**Exercise**
Copy out, word for word, the lines from the start of the data below through the line containing "The mollified coefficient", and no others.
START Entries shown
import Literature.NumberTheory.LFunctions.ZetaPartialSumZeroTotal
import Literature.NumberTheory.LFunctions.WeilLogLatticeComb
import Literature.NumberTheory.LFunctions.DivisorCombFactorisation
import Literature.NumberTheory.LFunctions.WeilExplicitProofs
import HarnessLib

/-!
# The zero side of the explicit formula for `ζ`-mollified resonator combs

Topic `Literature/NumberTheory/LFunctions`. For a finitely supported real resonator `α`
(`α_ℓ = 0` for `ℓ > L`), a Weil test function `b₁`, a length `M` and a width parameter
`1 ≤ κ ≤ M`, the **`ζ`-mollified resonator comb** is
`g(u) = ∑_{m ≤ LM} a_m b₁((u - log m) M/κ)`, `a_m = ∑_{k ∣ m, k ≤ M} α(m/k)/√k`, whose
transform is `ĝ(s) = (κ/M) b̂₁(1/2 + (s-1/2)κ/M) Ã(s) ζ_M(1-s)`
(`Literature/NumberTheory/LFunctions/WeilLogLatticeComb.lean`,
`Literature/NumberTheory/LFunctions/DivisorCombFactorisation.lean`).  At a non-trivial zero `ρ`,
`(g ⋆ g̃)^(ρ) = ĝ(ρ) conj ĝ(1-ρ̄)` carries the product `ζ_M(1-ρ) ζ_M(ρ)` (up to conjugation),
and `Literature/NumberTheory/LFunctions/ZetaPartialSumZeroTotal.lean` bounds the resulting sum
over zeros:

* `Literature.NumberTheory.LFunctions.norm_weilMellin_comb_quadratic_le` — the pointwise bound
  `‖(g ⋆ g̃)^(ρ)‖ ≤ (κ/M)² C_α² w(ρ) ‖ζ_M(ρ)‖ ‖ζ_M(1-ρ)‖` with
  `w(ρ) = ‖b̂₁(1/2 + (ρ-1/2)κ/M)‖ ‖b̂₁(1/2 + (1/2-ρ̄)κ/M)‖`, `C_α = ∑ |α_ℓ| √ℓ`;
* `Literature.NumberTheory.LFunctions.exists_norm_weilZeroSidePartial_comb_le` — **every truncated
  zero side of `g ⋆ g̃` is bounded by**
  `C C_α² (κ/M)² (‖b₁‖₁'² M + ‖b₁^{(n)}‖₁'² κ^{-2n} (1 + log M)³ M)` (`n ≥ 3`; `‖·‖₁'` the
  weighted `L¹` norm `weilL1`), uniformly in the truncation height.

The point: against `‖g‖₂² ≍ (κ/M) log M`, the right side is `o(‖g‖₂²)` when `κ = (log M)^θ`,
`0 < θ < 1` and `n` is large — `ζ`-mollified combs are asymptotically Weil-neutral.

## References

* E. Bombieri, *Remarks on Weil's quadratic functional in the theory of prime numbers I* (2000), §3.
* E. C. Titchmarsh, *The Theory of the Riemann Zeta-Function*, 2nd ed. (1986), Theorem 4.11.
-/

noncomputable section

open Complex Set Filter Finset
open scoped Real Topology ComplexConjugate

namespace Literature.NumberTheory.LFunctions

/-- The mollified coefficient at `m = 0` vanishes (`divisors 0 = ∅`). [folklore] -/
theorem divisorConv_zero (α : ℕ → ℝ) (M : ℕ) :
    (∑ k ∈ (Nat.divisors 0).filter (· ≤ M), α (0 / k) / Real.sqrt k : ℝ) = 0 := by
  simp

/-- **Pointwise bound at a zero for the `ζ`-mollified comb.** For `1 ≤ κ ≤ M` and a non-trivial
zero `ρ`, with `g(u) = ∑_{m ≤ LM} a_m b₁((u - log m) M/κ)` and `λ = M/κ`:
`‖(g ⋆ g̃)^(ρ)‖ ≤ (κ/M)² C_α² (‖b̂₁(1/2 + (ρ-1/2)/λ)‖ ‖b̂₁(1/2 + (1/2-ρ̄)/λ)‖)`
`· ‖ζ_M(ρ)‖ ‖ζ_M(1-ρ)‖`, `C_α = ∑_{ℓ ≤ L} |α_ℓ| √ℓ`. [cite: Bombieri2000, §3] -/
theorem norm_weilMellin_comb_quadratic_le {α : ℕ → ℝ} {L : ℕ} (hα : ∀ m, L < m → α m = 0)
    {b₁ : ℝ → ℂ} (hb : IsWeilTest b₁) {M : ℕ} {κ : ℝ} (hκ1 : 1 ≤ κ) (hκM : κ ≤ M) {ρ : ℂ}
    (hρ : ρ ∈ ZetaZeros.riemannZetaNontrivialZeros) :
    ‖weilMellin (weilConv
        (fun u ↦ ∑ m ∈ Finset.range (L * M + 1),
          ((∑ k ∈ (Nat.divisors m).filter (· ≤ M), α (m / k) / Real.sqrt k : ℝ) : ℂ) *
            b₁ ((u - Real.log m) * ((M : ℝ) / κ)))
        (weilReflect (fun u ↦ ∑ m ∈ Finset.range (L * M + 1),
          ((∑ k ∈ (Nat.divisors m).filter (· ≤ M), α (m / k) / Real.sqrt k : ℝ) : ℂ) *
            b₁ ((u - Real.log m) * ((M : ℝ) / κ))))) ρ‖
      ≤ (κ / M) ^ 2 * (∑ ℓ ∈ Finset.Icc 1 L, |α ℓ| * Real.sqrt ℓ) ^ 2 *
        (‖weilMellin b₁ (1 / 2 + (ρ - 1 / 2) / (((M : ℝ) / κ : ℝ) : ℂ))‖ *
          ‖weilMellin b₁ (1 / 2 + (1 / 2 - conj ρ) / (((M : ℝ) / κ : ℝ) : ℂ))‖) *
        (‖∑ k ∈ Finset.Icc 1 M, (k : ℂ) ^ (-ρ)‖ * ‖∑ k ∈ Finset.Icc 1 M, (k : ℂ) ^ (-(1 - ρ))‖) := by
  have hM0 : (0 : ℝ) < M := by linarith
  have hκ0 : 0 < κ := by linarith
  set lam : ℝ := (M : ℝ) / κ with hlam
  have hlam0 : 0 < lam := div_pos hM0 hκ0
  set c : ℕ → ℂ := fun m ↦ ((∑ k ∈ (Nat.divisors m).filter (· ≤ M), α (m / k) / Real.sqrt k : ℝ) : ℂ)
    with hc
  have hc0 : c 0 = 0 := by simp [hc]
  set g : ℝ → ℂ := fun u ↦ ∑ m ∈ Finset.range (L * M + 1), c m * b₁ ((u - Real.log m) * lam)
    with hg
  have hgt : IsWeilTest g := isWeilTest_logComb hb c _ hlam0.ne'
  change ‖weilMellin (weilConv g (weilReflect g)) ρ‖ ≤ _
  rw [weilMellin_weilQuadratic hgt, norm_mul, Complex.norm_conj]
  -- the two transforms
  have h1 := norm_weilMellin_logComb_le hb hc0 (L * M + 1) hlam0 ρ
  have h2 := norm_weilMellin_logComb_le hb hc0 (L * M + 1) hlam0 (1 - conj ρ)
  have hre1 : ρ.re ≤ 1 := (ZetaZeros.riemannZetaNontrivialZeros.re_lt_one hρ).le
  have hre2 : (1 - conj ρ).re ≤ 1 := by
    simp only [sub_re, one_re, conj_re]
    linarith [ZetaZeros.riemannZetaNontrivialZeros.re_pos hρ]
  have hA1 := norm_sum_divisorConv_mul_cpow_le hα M hre1
  have hA2 := norm_sum_divisorConv_mul_cpow_le hα M hre2
  have hconj : ‖∑ k ∈ Finset.Icc 1 M, (k : ℂ) ^ (-(1 - (1 - conj ρ)))‖
      = ‖∑ k ∈ Finset.Icc 1 M, (k : ℂ) ^ (-ρ)‖ := by
    rw [show (1 : ℂ) - (1 - conj ρ) = conj ρ by ring, sum_Icc_cpow_neg_conj, Complex.norm_conj]
  rw [hconj] at hA2
  have harg : (1 : ℂ) - conj ρ - 1 / 2 = 1 / 2 - conj ρ := by ring
  rw [harg] at h2 hA2
  have hlaminv : lam⁻¹ = κ / M := by rw [hlam, inv_div]
  rw [hlaminv] at h1 h2
  set Cα : ℝ := ∑ ℓ ∈ Finset.Icc 1 L, |α ℓ| * Real.sqrt ℓ with hCα
  have hCα0 : 0 ≤ Cα := Finset.sum_nonneg fun ℓ _ ↦ by positivity
  set B1 : ℝ := ‖weilMellin b₁ (1 / 2 + (ρ - 1 / 2) / lam)‖ with hB1
  set B2 : ℝ := ‖weilMellin b₁ (1 / 2 + (1 / 2 - conj ρ) / lam)‖ with hB2
  set Z1 : ℝ := ‖∑ k ∈ Finset.Icc 1 M, (k : ℂ) ^ (-ρ)‖ with hZ1
  set Z2 : ℝ := ‖∑ k ∈ Finset.Icc 1 M, (k : ℂ) ^ (-(1 - ρ))‖ with hZ2
  have hg1 : ‖weilMellin g ρ‖ ≤ κ / M * B1 * (Cα * Z2) :=
    h1.trans (mul_le_mul_of_nonneg_left hA1 (by positivity))
  have hg2 : ‖weilMellin g (1 - conj ρ)‖ ≤ κ / M * B2 * (Cα * Z1) :=
    h2.trans (mul_le_mul_of_nonneg_left hA2 (by positivity))
  have hfin : ‖weilMellin g ρ‖ * ‖weilMellin g (1 - conj ρ)‖
      ≤ (κ / M * B1 * (Cα * Z2)) * (κ / M * B2 * (Cα * Z1)) :=
    mul_le_mul hg1 hg2 (norm_nonneg _) (by positivity)
  refine hfin.trans (le_of_eq ?_)
  ring

/-- The weight at a zero: the trivial bound `‖b̂₁(1/2 + z)‖ ≤ ∫ ‖b₁‖ e^{|t|/2}` applies to both
factors (`|Re z| ≤ 1/2` since `λ = M/κ ≥ 1`). [folklore] -/
theorem comb_weight_le_weilL1_sq {b₁ : ℝ → ℂ} (hb : IsWeilTest b₁) {M : ℕ} {κ : ℝ}
    (hκ1 : 1 ≤ κ) (hκM : κ ≤ M) {ρ : ℂ} (hρ : ρ ∈ ZetaZeros.riemannZetaNontrivialZeros) :
    ‖weilMellin b₁ (1 / 2 + (ρ - 1 / 2) / (((M : ℝ) / κ : ℝ) : ℂ))‖ *
        ‖weilMellin b₁ (1 / 2 + (1 / 2 - conj ρ) / (((M : ℝ) / κ : ℝ) : ℂ))‖ ≤ weilL1 b₁ ^ 2 := by
  have hM0 : (0 : ℝ) < M := by linarith
  have hκ0 : 0 < κ := by linarith
  have hlam0 : 0 < (M : ℝ) / κ := div_pos hM0 hκ0
  have hlam1 : 1 ≤ (M : ℝ) / κ := by rw [le_div_iff₀ hκ0]; linarith
  have hβ0 := ZetaZeros.riemannZetaNontrivialZeros.re_pos hρ
  have hβ1 := ZetaZeros.riemannZetaNontrivialZeros.re_lt_one hρ
  have hre : ∀ x : ℝ, |x| ≤ 1 / 2 → |x / ((M : ℝ) / κ)| ≤ 1 / 2 := by
    intro x hx
    rw [abs_div, abs_of_pos hlam0]
    calc |x| / ((M : ℝ) / κ) ≤ |x| / 1 := div_le_div_of_nonneg_left (abs_nonneg _) one_pos hlam1
      _ ≤ 1 / 2 := by simpa using hx
  have h1 : |((ρ - 1 / 2) / (((M : ℝ) / κ : ℝ) : ℂ)).re| ≤ 1 / 2 := by
    rw [Complex.div_ofReal_re]
    refine hre _ (abs_le.2 ⟨?_, ?_⟩) <;> simp <;> linarith
  have h2 : |((1 / 2 - conj ρ) / (((M : ℝ) / κ : ℝ) : ℂ)).re| ≤ 1 / 2 := by
    rw [Complex.div_ofReal_re]
    refine hre _ (abs_le.2 ⟨?_, ?_⟩) <;> simp <;> linarith
  have hb1 := norm_weilMellin_half_add_le_weilL1 hb h1
  have hb2 := norm_weilMellin_half_add_le_weilL1 hb h2
  rw [sq]
  exact mul_le_mul hb1 hb2 (norm_nonneg _) (weilL1_nonneg _)

/-- The weight at a zero of large height decays: for `n ≥ 3` and `2^j M < |Im ρ|`,
`w(ρ) ≤ (∫ ‖b₁^{(n)}‖ e^{|t|/2})² κ^{-2n} / 64^j` (`n` integrations by parts in each factor).
[folklore] -/
theorem comb_weight_le_of_height {b₁ : ℝ → ℂ} (hb : IsWeilTest b₁) {n : ℕ} (hn : 3 ≤ n) {M : ℕ}
    {κ : ℝ} (hκ1 : 1 ≤ κ) (hκM : κ ≤ M) {ρ : ℂ} (hρ : ρ ∈ ZetaZeros.riemannZetaNontrivialZeros)
    {j : ℕ} (hj : (2 : ℝ) ^ j * M < |ρ.im|) :
    ‖weilMellin b₁ (1 / 2 + (ρ - 1 / 2) / (((M : ℝ) / κ : ℝ) : ℂ))‖ *
        ‖weilMellin b₁ (1 / 2 + (1 / 2 - conj ρ) / (((M : ℝ) / κ : ℝ) : ℂ))‖
      ≤ weilL1 (deriv^[n] b₁) ^ 2 / κ ^ (2 * n) / 64 ^ j := by
  have hM0 : (0 : ℝ) < M := by linarith
  have hκ0 : 0 < κ := by linarith
  set lam : ℝ := (M : ℝ) / κ with hlam
  have hlam0 : 0 < lam := div_pos hM0 hκ0
  have hlam1 : 1 ≤ lam := by rw [hlam, le_div_iff₀ hκ0]; linarith
  have hβ0 := ZetaZeros.riemannZetaNontrivialZeros.re_pos hρ
  have hβ1 := ZetaZeros.riemannZetaNontrivialZeros.re_lt_one hρ
  have hγ0 : 0 < |ρ.im| := lt_of_le_of_lt (by positivity) hj
  set D : ℝ := weilL1 (deriv^[n] b₁) with hD
  have hD0 : 0 ≤ D := weilL1_nonneg _
  have hre : ∀ x : ℝ, |x| ≤ 1 / 2 → |x / lam| ≤ 1 / 2 := by
    intro x hx
    rw [abs_div, abs_of_pos hlam0]
    calc |x| / lam ≤ |x| / 1 := div_le_div_of_nonneg_left (abs_nonneg _) one_pos hlam1
      _ ≤ 1 / 2 := by simpa using hx
  have key : ∀ z : ℂ, |z.re| ≤ 1 / 2 → |z.im| = |ρ.im| →
      ‖weilMellin b₁ (1 / 2 + z / lam)‖ ≤ D / κ ^ n / (2 ^ n) ^ j := by
    intro z hzre hzim
    have hz1 : |(z / (lam : ℂ)).re| ≤ 1 / 2 := by rw [Complex.div_ofReal_re]; exact hre _ hzre
    have hz2 : (z / (lam : ℂ)).im ≠ 0 := by
      rw [Complex.div_ofReal_im]; exact div_ne_zero (abs_pos.1 (hzim ▸ hγ0)) hlam0.ne'
    have h := norm_weilMellin_half_add_le hb n hz1 hz2
    rw [Complex.div_ofReal_im, abs_div, abs_of_pos hlam0, hzim] at h
    refine h.trans ?_
    have hq : (2 : ℝ) ^ j * κ ≤ |ρ.im| / lam := by
      rw [le_div_iff₀ hlam0, hlam]
      calc (2 : ℝ) ^ j * κ * (M / κ) = 2 ^ j * M := by field_simp
        _ ≤ |ρ.im| := hj.le
    have hqpos : 0 < (2 : ℝ) ^ j * κ := by positivity
    calc D / (|ρ.im| / lam) ^ n ≤ D / ((2 : ℝ) ^ j * κ) ^ n :=
          div_le_div_of_nonneg_left hD0 (pow_pos hqpos n) (pow_le_pow_left₀ hqpos.le hq n)
      _ = D / κ ^ n / (2 ^ n) ^ j := by
          rw [mul_pow, ← pow_mul, ← pow_mul, mul_comm j n]; field_simp
  have h1 := key (ρ - 1 / 2) (abs_le.2 ⟨by simp; linarith, by simp; linarith⟩) (by simp)
  have h2 := key (1 / 2 - conj ρ) (abs_le.2 ⟨by simp; linarith, by simp; linarith⟩) (by simp)
  have hbd : 0 ≤ D / κ ^ n / (2 ^ n) ^ j := by positivity
  calc ‖weilMellin b₁ (1 / 2 + (ρ - 1 / 2) / lam)‖ *
        ‖weilMellin b₁ (1 / 2 + (1 / 2 - conj ρ) / lam)‖
      ≤ (D / κ ^ n / (2 ^ n) ^ j) * (D / κ ^ n / (2 ^ n) ^ j) :=
        mul_le_mul h1 h2 (norm_nonneg _) hbd
    _ = D ^ 2 / κ ^ (2 * n) / ((2 ^ n) ^ j) ^ 2 := by
        rw [pow_mul]; field_simp; ring
    _ ≤ D ^ 2 / κ ^ (2 * n) / 64 ^ j := by
        refine div_le_div_of_nonneg_left (by positivity) (by positivity) ?_
        calc (64 : ℝ) ^ j = 2 ^ (6 * j) := by rw [pow_mul]; norm_num
          _ ≤ 2 ^ (2 * n * j) := pow_le_pow_right₀ (by norm_num) (by nlinarith)
          _ = ((2 ^ n) ^ j) ^ 2 := by rw [← pow_mul, ← pow_mul]; congr 1; ring

/-- **The zero side of the explicit formula for `ζ`-mollified resonator combs.** There is an
absolute constant `C` such that for every real resonator `α` supported on `[1, L]`, every Weil
test function `b₁`, every `n ≥ 3`, and all `M`, `κ` with `1 ≤ κ ≤ M`, the comb
`g(u) = ∑_{m ≤ LM} (∑_{k ∣ m, k ≤ M} α(m/k)/√k) b₁((u - log m) M/κ)` satisfies, for every
truncation height `T`,
`‖∑_{|Im ρ| ≤ T} m(ρ) (g ⋆ g̃)^(ρ)‖`
`≤ C (∑_{ℓ≤L} |α_ℓ|√ℓ)² (κ/M)² ((∫‖b₁‖e^{|t|/2})² M + (∫‖b₁^{(n)}‖e^{|t|/2})² κ^{-2n} (1 + log M)³ M)`.
[cite: Bombieri2000, §3] -/
theorem exists_norm_weilZeroSidePartial_comb_le :
    ∃ C : ℝ, 0 < C ∧ ∀ (α : ℕ → ℝ) (L : ℕ), (∀ m, L < m → α m = 0) →
      ∀ (b₁ : ℝ → ℂ), IsWeilTest b₁ → ∀ (n : ℕ), 3 ≤ n →
      ∀ (M : ℕ) (κ : ℝ), 1 ≤ κ → κ ≤ M →
        let g : ℝ → ℂ := fun u ↦ ∑ m ∈ Finset.range (L * M + 1),
          ((∑ k ∈ (Nat.divisors m).filter (· ≤ M), α (m / k) / Real.sqrt k : ℝ) : ℂ) *
            b₁ ((u - Real.log m) * ((M : ℝ) / κ))
        ∀ T : ℝ, ‖weilZeroSidePartial (weilConv g (weilReflect g)) T‖
          ≤ C * (∑ ℓ ∈ Finset.Icc 1 L, |α ℓ| * Real.sqrt ℓ) ^ 2 * (κ / M) ^ 2 *
            (weilL1 b₁ ^ 2 * M
              + weilL1 (deriv^[n] b₁) ^ 2 / κ ^ (2 * n) * (1 + Real.log M) ^ 3 * M) := by
  obtain ⟨C, hC, htot⟩ := exists_sum_weighted_norm_zetaPartialSum_mul_le
  refine ⟨C, hC, ?_⟩
  intro α L hα b₁ hb n hn M κ hκ1 hκM g T
  have hM1 : 1 ≤ M := by
    have : (1 : ℝ) ≤ M := hκ1.trans hκM
    exact_mod_cast this
  have hM0 : (0 : ℝ) < M := by exact_mod_cast hM1
  have hκ0 : 0 < κ := by linarith
  set lam : ℝ := (M : ℝ) / κ with hlam
  set Cα : ℝ := ∑ ℓ ∈ Finset.Icc 1 L, |α ℓ| * Real.sqrt ℓ with hCα
  have hCα0 : 0 ≤ Cα := Finset.sum_nonneg fun ℓ _ ↦ by positivity
  -- the weight and its two bounds
  set w : ZetaZeros.riemannZetaNontrivialZeros → ℝ := fun ρ ↦
    ‖weilMellin b₁ (1 / 2 + ((ρ : ℂ) - 1 / 2) / (lam : ℂ))‖ *
      ‖weilMellin b₁ (1 / 2 + (1 / 2 - conj (ρ : ℂ)) / (lam : ℂ))‖ with hw
  have hw0 : ∀ ρ, 0 ≤ w ρ := fun ρ ↦ by positivity
  have hwlow : ∀ ρ : ZetaZeros.riemannZetaNontrivialZeros, |(ρ : ℂ).im| ≤ M →
      w ρ ≤ weilL1 b₁ ^ 2 := fun ρ _ ↦ comb_weight_le_weilL1_sq hb hκ1 hκM ρ.2
  have hwhigh : ∀ (j : ℕ) (ρ : ZetaZeros.riemannZetaNontrivialZeros),
      (2 : ℝ) ^ j * M < |(ρ : ℂ).im| → |(ρ : ℂ).im| ≤ (2 : ℝ) ^ (j + 1) * M →
      w ρ ≤ weilL1 (deriv^[n] b₁) ^ 2 / κ ^ (2 * n) / 64 ^ j :=
    fun j ρ hj _ ↦ comb_weight_le_of_height hb hn hκ1 hκM ρ.2 hj
  have hsum := htot M hM1 (weilL1 b₁ ^ 2) (weilL1 (deriv^[n] b₁) ^ 2 / κ ^ (2 * n))
    (by positivity) (by positivity) w hw0 hwlow hwhigh (weilZeroFinset T)
  -- pointwise
  have hpt : ∀ ρ ∈ weilZeroFinset T,
      ‖(riemannZetaZeroOrder (ρ : ℂ) : ℂ) * weilMellin (weilConv g (weilReflect g)) ρ‖
        ≤ (κ / M) ^ 2 * Cα ^ 2 * ((riemannZetaZeroOrder (ρ : ℂ) : ℝ) * (w ρ *
          (‖∑ k ∈ Finset.Icc 1 M, (k : ℂ) ^ (-(ρ : ℂ))‖ *
            ‖∑ k ∈ Finset.Icc 1 M, (k : ℂ) ^ (-(1 - (ρ : ℂ)))‖))) := by
    intro ρ _
    have hm : (0 : ℝ) ≤ riemannZetaZeroOrder (ρ : ℂ) := by
      exact_mod_cast zero_le_one.trans (ZetaZeros.riemannZetaNontrivialZeros.one_le_order ρ.2)
    have hnm : ‖(riemannZetaZeroOrder (ρ : ℂ) : ℂ)‖ = (riemannZetaZeroOrder (ρ : ℂ) : ℝ) := by
      rw [Complex.norm_intCast, abs_of_nonneg hm]
    rw [norm_mul, hnm]
    have h := norm_weilMellin_comb_quadratic_le hα hb hκ1 hκM ρ.2
    have h' := mul_le_mul_of_nonneg_left h hm
    refine h'.trans (le_of_eq ?_)
    simp only [hw, hCα, hlam]
    ring
  calc ‖weilZeroSidePartial (weilConv g (weilReflect g)) T‖
      = ‖∑ ρ ∈ weilZeroFinset T,
          (riemannZetaZeroOrder (ρ : ℂ) : ℂ) * weilMellin (weilConv g (weilReflect g)) ρ‖ := by
        rw [weilZeroSidePartial_eq_sum]
    _ ≤ ∑ ρ ∈ weilZeroFinset T,
          ‖(riemannZetaZeroOrder (ρ : ℂ) : ℂ) * weilMellin (weilConv g (weilReflect g)) ρ‖ :=
        norm_sum_le _ _
    _ ≤ ∑ ρ ∈ weilZeroFinset T, (κ / M) ^ 2 * Cα ^ 2 * ((riemannZetaZeroOrder (ρ : ℂ) : ℝ) * (w ρ *
          (‖∑ k ∈ Finset.Icc 1 M, (k : ℂ) ^ (-(ρ : ℂ))‖ *
            ‖∑ k ∈ Finset.Icc 1 M, (k : ℂ) ^ (-(1 - (ρ : ℂ)))‖))) := Finset.sum_le_sum hpt
    _ = (κ / M) ^ 2 * Cα ^ 2 * ∑ ρ ∈ weilZeroFinset T, (riemannZetaZeroOrder (ρ : ℂ) : ℝ) * (w ρ *
          (‖∑ k ∈ Finset.Icc 1 M, (k : ℂ) ^ (-(ρ : ℂ))‖ *
            ‖∑ k ∈ Finset.Icc 1 M, (k : ℂ) ^ (-(1 - (ρ : ℂ)))‖)) := by rw [Finset.mul_sum]
    _ ≤ (κ / M) ^ 2 * Cα ^ 2 * (C * (weilL1 b₁ ^ 2 * M
          + weilL1 (deriv^[n] b₁) ^ 2 / κ ^ (2 * n) * (1 + Real.log M) ^ 3 * M)) :=
        mul_le_mul_of_nonneg_left hsum (by positivity)
    _ = C * Cα ^ 2 * (κ / M) ^ 2 * (weilL1 b₁ ^ 2 * M
          + weilL1 (deriv^[n] b₁) ^ 2 / κ ^ (2 * n) * (1 + Real.log M) ^ 3 * M) := by ring

end Literature.NumberTheory.LFunctions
END Entries shown
**Exercise output**
import Literature.NumberTheory.LFunctions.ZetaPartialSumZeroTotal
import Literature.NumberTheory.LFunctions.WeilLogLatticeComb
import Literature.NumberTheory.LFunctions.DivisorCombFactorisation
import Literature.NumberTheory.LFunctions.WeilExplicitProofs
import HarnessLib

/-!
# The zero side of the explicit formula for `ζ`-mollified resonator combs

Topic `Literature/NumberTheory/LFunctions`. For a finitely supported real resonator `α`
(`α_ℓ = 0` for `ℓ > L`), a Weil test function `b₁`, a length `M` and a width parameter
`1 ≤ κ ≤ M`, the **`ζ`-mollified resonator comb** is
`g(u) = ∑_{m ≤ LM} a_m b₁((u - log m) M/κ)`, `a_m = ∑_{k ∣ m, k ≤ M} α(m/k)/√k`, whose
transform is `ĝ(s) = (κ/M) b̂₁(1/2 + (s-1/2)κ/M) Ã(s) ζ_M(1-s)`
(`Literature/NumberTheory/LFunctions/WeilLogLatticeComb.lean`,
`Literature/NumberTheory/LFunctions/DivisorCombFactorisation.lean`).  At a non-trivial zero `ρ`,
`(g ⋆ g̃)^(ρ) = ĝ(ρ) conj ĝ(1-ρ̄)` carries the product `ζ_M(1-ρ) ζ_M(ρ)` (up to conjugation),
and `Literature/NumberTheory/LFunctions/ZetaPartialSumZeroTotal.lean` bounds the resulting sum
over zeros:

* `Literature.NumberTheory.LFunctions.norm_weilMellin_comb_quadratic_le` — the pointwise bound
  `‖(g ⋆ g̃)^(ρ)‖ ≤ (κ/M)² C_α² w(ρ) ‖ζ_M(ρ)‖ ‖ζ_M(1-ρ)‖` with
  `w(ρ) = ‖b̂₁(1/2 + (ρ-1/2)κ/M)‖ ‖b̂₁(1/2 + (1/2-ρ̄)κ/M)‖`, `C_α = ∑ |α_ℓ| √ℓ`;
* `Literature.NumberTheory.LFunctions.exists_norm_weilZeroSidePartial_comb_le` — **every truncated
  zero side of `g ⋆ g̃` is bounded by**
  `C C_α² (κ/M)² (‖b₁‖₁'² M + ‖b₁^{(n)}‖₁'² κ^{-2n} (1 + log M)³ M)` (`n ≥ 3`; `‖·‖₁'` the
  weighted `L¹` norm `weilL1`), uniformly in the truncation height.

The point: against `‖g‖₂² ≍ (κ/M) log M`, the right side is `o(‖g‖₂²)` when `κ = (log M)^θ`,
`0 < θ < 1` and `n` is large — `ζ`-mollified combs are asymptotically Weil-neutral.

## References

* E. Bombieri, *Remarks on Weil's quadratic functional in the theory of prime numbers I* (2000), §3.
* E. C. Titchmarsh, *The Theory of the Riemann Zeta-Function*, 2nd ed. (1986), Theorem 4.11.
-/

noncomputable section

open Complex Set Filter Finset
open scoped Real Topology ComplexConjugate

namespace Literature.NumberTheory.LFunctions

/-- The mollified coefficient at `m = 0` vanishes (`divisors 0 = ∅`). [folklore] -/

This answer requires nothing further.